Há muitos anos uma canção mexicana de sucesso, Maria Bonita*, do Agustín Lara,  dizia 

_y cuando yo te miraba,_
_lo digo con sentimiento, _
_mi pensamiento _
_me traicionaba._

Acho que o autor _pensava besteira_.

* Só aqueles que pretaram o serviço militar com lança vão lembrar


----------



## gblsilveira

Aunque me parezca la traducción perfecta _besta/besteira - burro/burrada_, en portugués suena muy cariñoso, mientras burrada me parece agresivo, ya que también se utiliza en el sentido de "grandes dimensiones". Ya en el portugués, _besteira_ significa _tontería_, lo que es mucho más amable.

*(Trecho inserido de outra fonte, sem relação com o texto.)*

import Mathlib
import HarnessLib
import Summits.RiemannHypothesis.Statement
import Summits.RiemannHypothesis.RiemannHypothesis.Theses.MayerPairing
import Summits.RiemannHypothesis.RiemannHypothesis.Theorems.MayerPairingTarget

/-!
# RiemannHypothesis / MayerPairing — bulging eigenvalue selections refute the monotonicity crux

Route `RiemannHypothesis/MayerPairing`, helper file for item stmt-RiemannHypothesis-1473
(`Target = UnitCircleCrossedOnce ∧ BranchPairing`).

The monotonicity crux `UnitCircleCrossedOnce` (item 1470) forbids a continuous eigenvalue
selection `σ ↦ Λ σ` of Mayer's `L_{σ+iτ}` (`|τ| ≥ 7`) with MODULUS EXACTLY `1` at both ends of an
interval `[a, b] ⊂ (0, 1/2)`. The numerical witnesses against it recorded on items 1470/1473
(τ ≈ 24.00: `|Λ| = 0.9886 ↗ 1.4036 ↘ 0.7664`; τ ≈ 37.85: `0.9211 ↗ 1.0921 ↘ 0.8879`) are
certified as strict INEQUALITIES with margins `≥ 0.08`, not as equalities. This file records the
(elementary, intermediate-value) interface between the two: a continuous eigenvalue selection on
`[a, b] ⊂ (0, 1/2)` whose modulus is `< 1`, `> 1`, `< 1` at three points `a < m < b` ("bulge"), or
`> 1`, `< 1`, `> 1` ("dip"), already contradicts `UnitCircleCrossedOnce`, hence `Target`; and a
selection starting at the exact eigenvalue `1` whose modulus later takes values on both sides of
`1` contradicts the weaker exact-left form W1 (hypothesis of
`mayerPairing_riemannHypothesis_of_exactLeft`). All statements inline the route's eigenvalue
predicate verbatim; no definitions.

* `mayerPairing_not_unitCircleCrossedOnce_of_bulge`, `mayerPairing_not_unitCircleCrossedOnce_of_dip`,
* `mayerPairing_not_target_of_bulge`,
* `mayerPairing_not_exactLeft_of_sign_change`.
-/

namespace Summit.RiemannHypothesis.RiemannHypothesis.Theorems

open Filter Topology
open Summit.RiemannHypothesis.RiemannHypothesis.Theses.MayerPairing

/-- Intermediate-value step: a function continuous on `[a, b]` whose norm is `< 1` at one end and
`> 1` at the other has norm exactly `1` at an INTERIOR point. [folklore] -/
theorem mayerPairing_exists_norm_eq_one {Λ : ℝ → ℂ} {a b : ℝ} (hab : a ≤ b)
    (hΛ : ContinuousOn Λ (Set.Icc a b))
    (h : (‖Λ a‖ < 1 ∧ 1 < ‖Λ b‖) ∨ (1 < ‖Λ a‖ ∧ ‖Λ b‖ < 1)) :
    ∃ c, a < c ∧ c < b ∧ ‖Λ c‖ = 1 := by
  have hg : ContinuousOn (fun σ => ‖Λ σ‖) (Set.Icc a b) := hΛ.norm
  rcases h with ⟨h1, h2⟩ | ⟨h1, h2⟩
  · obtain ⟨c, ⟨hac, hcb⟩, hc⟩ := intermediate_value_Icc hab hg ⟨h1.le, h2.le⟩
    refine ⟨c, lt_of_le_of_ne hac ?_, lt_of_le_of_ne hcb ?_, hc⟩
    · rintro rfl; simp only [hc] at h1; exact lt_irrefl _ h1
    · rintro rfl; simp only [hc] at h2; exact lt_irrefl _ h2
  · obtain ⟨c, ⟨hac, hcb⟩, hc⟩ := intermediate_value_Icc' hab hg ⟨h2.le, h1.le⟩
    refine ⟨c, lt_of_le_of_ne hac ?_, lt_of_le_of_ne hcb ?_, hc⟩
    · rintro rfl; simp only [hc] at h1; exact lt_irrefl _ h1
    · rintro rfl; simp only [hc] at h2; exact lt_irrefl _ h2

/-- **A bulging eigenvalue selection refutes `UnitCircleCrossedOnce`.** If at some height
`|τ| ≥ 7` a continuous selection `Λ` of eigenvalues of Mayer's `L_{σ+iτ}` (inlined predicate) on
`[a, b] ⊂ (0, 1/2)` has `‖Λ a‖ < 1 < ‖Λ m‖` and `‖Λ b‖ < 1` for some `a < m < b`, then by the
intermediate value theorem `‖Λ‖ = 1` at some `a' ∈ (a, m)` and some `b' ∈ (m, b)`, and `Λ|[a', b']`
violates the crux. (This is the shape of the numerical witnesses on items 1470/1473.) [folklore] -/
theorem mayerPairing_not_unitCircleCrossedOnce_of_bulge
    (h : ∃ τ : ℝ, 7 ≤ |τ| ∧ ∃ a m b : ℝ, 0 < a ∧ a < m ∧ m < b ∧ b < 1 / 2 ∧ ∃ Λ : ℝ → ℂ,
      ContinuousOn Λ (Set.Icc a b) ∧
      (∀ σ ∈ Set.Icc a b, ∃ f : ℂ → ℂ, ∃ δ : ℝ, 0 < δ ∧ DifferentiableOn ℂ f {z : ℂ | -δ < z.re} ∧
        (∃ z : ℂ, 0 < z.re ∧ f z ≠ 0) ∧
        (∀ z : ℂ, -δ < z.re → Λ σ * (f z - f (z + 1)) =
          (z + 1) ^ (-(2 * ((σ : ℂ) + (τ : ℂ) * Complex.I))) * f (1 / (z + 1))) ∧
        Tendsto (fun x : ℝ => Λ σ * f x -
          f 0 * ((x : ℂ) + 1) ^ (1 - 2 * ((σ : ℂ) + (τ : ℂ) * Complex.I)) /
          (2 * ((σ : ℂ) + (τ : ℂ) * Complex.I) - 1)) atTop (𝓝 0)) ∧
      ‖Λ a‖ < 1 ∧ 1 < ‖Λ m‖ ∧ ‖Λ b‖ < 1) :
    ¬ UnitCircleCrossedOnce := by
  intro hU
  obtain ⟨τ, hτ, a, m, b, ha, ham, hmb, hb, Λ, hΛ, heig, h1, h2, h3⟩ := h
  obtain ⟨a', haa', ha'm, ha'⟩ := mayerPairing_exists_norm_eq_one ham.le
    (hΛ.mono (Set.Icc_subset_Icc le_rfl hmb.le)) (Or.inl ⟨h1, h2⟩)
  obtain ⟨b', hmb', hb'b, hb'⟩ := mayerPairing_exists_norm_eq_one hmb.le
    (hΛ.mono (Set.Icc_subset_Icc ham.le le_rfl)) (Or.inr ⟨h2, h3⟩)
  have hsub : Set.Icc a' b' ⊆ Set.Icc a b := Set.Icc_subset_Icc haa'.le hb'b.le
  exact hU τ hτ a' b' (ha.trans haa') (ha'm.trans hmb') (hb'b.trans hb) Λ (hΛ.mono hsub)
    (fun σ hσ => heig σ (hsub hσ)) ⟨ha', hb'⟩

/-- **A dipping eigenvalue selection refutes `UnitCircleCrossedOnce`** (`‖Λ a‖ > 1 > ‖Λ m‖`,
`‖Λ b‖ > 1`, `a < m < b`): same intermediate-value argument. [folklore] -/
theorem mayerPairing_not_unitCircleCrossedOnce_of_dip
    (h : ∃ τ : ℝ, 7 ≤ |τ| ∧ ∃ a m b : ℝ, 0 < a ∧ a < m ∧ m < b ∧ b < 1 / 2 ∧ ∃ Λ : ℝ → ℂ,
      ContinuousOn Λ (Set.Icc a b) ∧
      (∀ σ ∈ Set.Icc a b, ∃ f : ℂ → ℂ, ∃ δ : ℝ, 0 < δ ∧ DifferentiableOn ℂ f {z : ℂ | -δ < z.re} ∧
        (∃ z : ℂ, 0 < z.re ∧ f z ≠ 0) ∧
        (∀ z : ℂ, -δ < z.re → Λ σ * (f z - f (z + 1)) =
          (z + 1) ^ (-(2 * ((σ : ℂ) + (τ : ℂ) * Complex.I))) * f (1 / (z + 1))) ∧
        Tendsto (fun x : ℝ => Λ σ * f x -
          f 0 * ((x : ℂ) + 1) ^ (1 - 2 * ((σ : ℂ) + (τ : ℂ) * Complex.I)) /
          (2 * ((σ : ℂ) + (τ : ℂ) * Complex.I) - 1)) atTop (𝓝 0)) ∧
      1 < ‖Λ a‖ ∧ ‖Λ m‖ < 1 ∧ 1 < ‖Λ b‖) :
    ¬ UnitCircleCrossedOnce := by
  intro hU
  obtain ⟨τ, hτ, a, m, b, ha, ham, hmb, hb, Λ, hΛ, heig, h1, h2, h3⟩ := h
  obtain ⟨a', haa', ha'm, ha'⟩ := mayerPairing_exists_norm_eq_one ham.le
    (hΛ.mono (Set.Icc_subset_Icc le_rfl hmb.le)) (Or.inr ⟨h1, h2⟩)
  obtain ⟨b', hmb', hb'b, hb'⟩ := mayerPairing_exists_norm_eq_one hmb.le
    (hΛ.mono (Set.Icc_subset_Icc ham.le le_rfl)) (Or.inl ⟨h2, h3⟩)
  have hsub : Set.Icc a' b' ⊆ Set.Icc a b := Set.Icc_subset_Icc haa'.le hb'b.le
  exact hU τ hτ a' b' (ha.trans haa') (ha'm.trans hmb') (hb'b.trans hb) Λ (hΛ.mono hsub)
    (fun σ hσ => heig σ (hsub hσ)) ⟨ha', hb'⟩

/-- **A bulging eigenvalue selection refutes the target** `Target = UnitCircleCrossedOnce ∧
BranchPairing` of the route (item 1473). [folklore] -/
theorem mayerPairing_not_target_of_bulge
    (h : ∃ τ : ℝ, 7 ≤ |τ| ∧ ∃ a m b : ℝ, 0 < a ∧ a < m ∧ m < b ∧ b < 1 / 2 ∧ ∃ Λ : ℝ → ℂ,
      ContinuousOn Λ (Set.Icc a b) ∧
      (∀ σ ∈ Set.Icc a b, ∃ f : ℂ → ℂ, ∃ δ : ℝ, 0 < δ ∧ DifferentiableOn ℂ f {z : ℂ | -δ < z.re} ∧
        (∃ z : ℂ, 0 < z.re ∧ f z ≠ 0) ∧
        (∀ z : ℂ, -δ < z.re → Λ σ * (f z - f (z + 1)) =
          (z + 1) ^ (-(2 * ((σ : ℂ) + (τ : ℂ) * Complex.I))) * f (1 / (z + 1))) ∧
        Tendsto (fun x : ℝ => Λ σ * f x -
          f 0 * ((x : ℂ) + 1) ^ (1 - 2 * ((σ : ℂ) + (τ : ℂ) * Complex.I)) /
          (2 * ((σ : ℂ) + (τ : ℂ) * Complex.I) - 1)) atTop (𝓝 0)) ∧
      ‖Λ a‖ < 1 ∧ 1 < ‖Λ m‖ ∧ ‖Λ b‖ < 1) :
    ¬ Target :=
  mayerPairing_not_target_of_not_unitCircleCrossedOnce
    (mayerPairing_not_unitCircleCrossedOnce_of_bulge h)

/-- **What refutes the exact-left form W1.** If a continuous eigenvalue selection on
`[a, b] ⊂ (0, 1/2)` (`|τ| ≥ 7`) STARTS at the exact eigenvalue `Λ a = 1` and its modulus later
takes values on both sides of `1` (at `m < b'` in `(a, b]`: a bulge `1 < ‖Λ m‖, ‖Λ b'‖ < 1` or a
dip-and-recover `‖Λ m‖ < 1 < ‖Λ b'‖`), then `‖Λ‖ = 1` somewhere in `(m, b')` and the exact-left
form W1 (hypothesis `h` of `mayerPairing_riemannHypothesis_of_exactLeft`) fails. At zero heights
`τ = γ_k/2`, `a = 1/4`, this is the kill test for W1 recorded on item 1473 (alive for `k ≤ 30`).
[folklore] -/
theorem mayerPairing_not_exactLeft_of_sign_change
    (h : ∃ τ : ℝ, 7 ≤ |τ| ∧ ∃ a m b : ℝ, 0 < a ∧ a < m ∧ m < b ∧ b < 1 / 2 ∧ ∃ Λ : ℝ → ℂ,
      ContinuousOn Λ (Set.Icc a b) ∧
      (∀ σ ∈ Set.Icc a b, ∃ f : ℂ → ℂ, ∃ δ : ℝ, 0 < δ ∧ DifferentiableOn ℂ f {z : ℂ | -δ < z.re} ∧
        (∃ z : ℂ, 0 < z.re ∧ f z ≠ 0) ∧
        (∀ z : ℂ, -δ < z.re → Λ σ * (f z - f (z + 1)) =
          (z + 1) ^ (-(2 * ((σ : ℂ) + (τ : ℂ) * Complex.I))) * f (1 / (z + 1))) ∧
        Tendsto (fun x : ℝ => Λ σ * f x -
          f 0 * ((x : ℂ) + 1) ^ (1 - 2 * ((σ : ℂ) + (τ : ℂ) * Complex.I)) /
          (2 * ((σ : ℂ) + (τ : ℂ) * Complex.I) - 1)) atTop (𝓝 0)) ∧
      Λ a = 1 ∧ ((‖Λ m‖ < 1 ∧ 1 < ‖Λ b‖) ∨ (1 < ‖Λ m‖ ∧ ‖Λ b‖ < 1))) :
    ¬ (∀ τ : ℝ, 7 ≤ |τ| → ∀ a b : ℝ, 0 < a → a < b → b < 1 / 2 → ∀ Λ : ℝ → ℂ,
      ContinuousOn Λ (Set.Icc a b) →
      (∀ σ ∈ Set.Icc a b, ∃ f : ℂ → ℂ, ∃ δ : ℝ, 0 < δ ∧ DifferentiableOn ℂ f {z : ℂ | -δ < z.re} ∧
        (∃ z : ℂ, 0 < z.re ∧ f z ≠ 0) ∧
        (∀ z : ℂ, -δ < z.re → Λ σ * (f z - f (z + 1)) =
          (z + 1) ^ (-(2 * ((σ : ℂ) + (τ : ℂ) * Complex.I))) * f (1 / (z + 1))) ∧
        Tendsto (fun x : ℝ => Λ σ * f x -
          f 0 * ((x : ℂ) + 1) ^ (1 - 2 * ((σ : ℂ) + (τ : ℂ) * Complex.I)) /
          (2 * ((σ : ℂ) + (τ : ℂ) * Complex.I) - 1)) atTop (𝓝 0)) →
      ¬ (Λ a = 1 ∧ ‖Λ b‖ = 1)) := by
  intro hW
  obtain ⟨τ, hτ, a, m, b, ha, ham, hmb, hb, Λ, hΛ, heig, h1, hmix⟩ := h
  obtain ⟨b', hmb', hb'b, hb'⟩ := mayerPairing_exists_norm_eq_one hmb.le
    (hΛ.mono (Set.Icc_subset_Icc ham.le le_rfl)) hmix
  have hsub : Set.Icc a b' ⊆ Set.Icc a b := Set.Icc_subset_Icc le_rfl hb'b.le
  exact hW τ hτ a b' ha (ham.trans hmb') (hb'b.trans hb) Λ (hΛ.mono hsub)
    (fun σ hσ => heig σ (hsub hσ)) ⟨h1, hb'⟩

end Summit.RiemannHypothesis.RiemannHypothesis.Theorems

E uma pergunta extra: o que significa "serviço militar com lança"?


----------



## Mangato

gblsilveira said:


> Aunque me parezca la traducción perfecta _besta/besteira - burro/burrada_, en portugués suena muy cariñoso, mientras burrada me parece agresivo, ya que también se utiliza en el sentido de "grandes dimensiones". Ya en el portugués, _besteira_ significa _tontería_, lo que es mucho más amable.
> 
> E uma pergunta extra: o que significa "serviço militar com lança"?


 
Me refiero a cuando en el servicio militar se hacían las guardias con lanza, porque aún no se habían inventado las armas de fuego. Es una besteira para decir de algo que es muy antiguo


----------



## caçula

Mangato said:


> Me refiero a cuando en el servicio militar se hacían las guardias con lanza, porque aún no se habían inventado las armas de fuego. Es una besteira para decir de algo que es muy antiguo


 

Algun otro ejemplo del uso de "besteira"??


----------



## Mangato

caçula said:


> Algun otro ejemplo del uso de "besteira"??


 
Tontería, broma, necedad, cosa absurda, chorrada, memez, barbaridad, gilipollez...


----------



## okporip

caçula said:


> Algun otro ejemplo del uso de "besteira"??



(...)
Zanza na sarjeta
  Fatura uma *besteira*
  E tem as pernas tortas
  E se chama Mané
(...) 
(trecho da canção "Pivete", de Chico Buarque e Francis Hime).


----------



## caçula

okporip said:


> (...)
> Zanza na sarjeta
> Fatura uma *besteira*
> E tem as pernas tortas
> E se chama Mané
> (...)
> (trecho da canção "Pivete", de Chico Buarque e Francis Hime).


 
simm
adoro essa musica!!

acho que agora tenho mais certeza do significado da palavra.


----------



## Vanda

besteira - http://www.wordreference.com/ptes/besteira


----------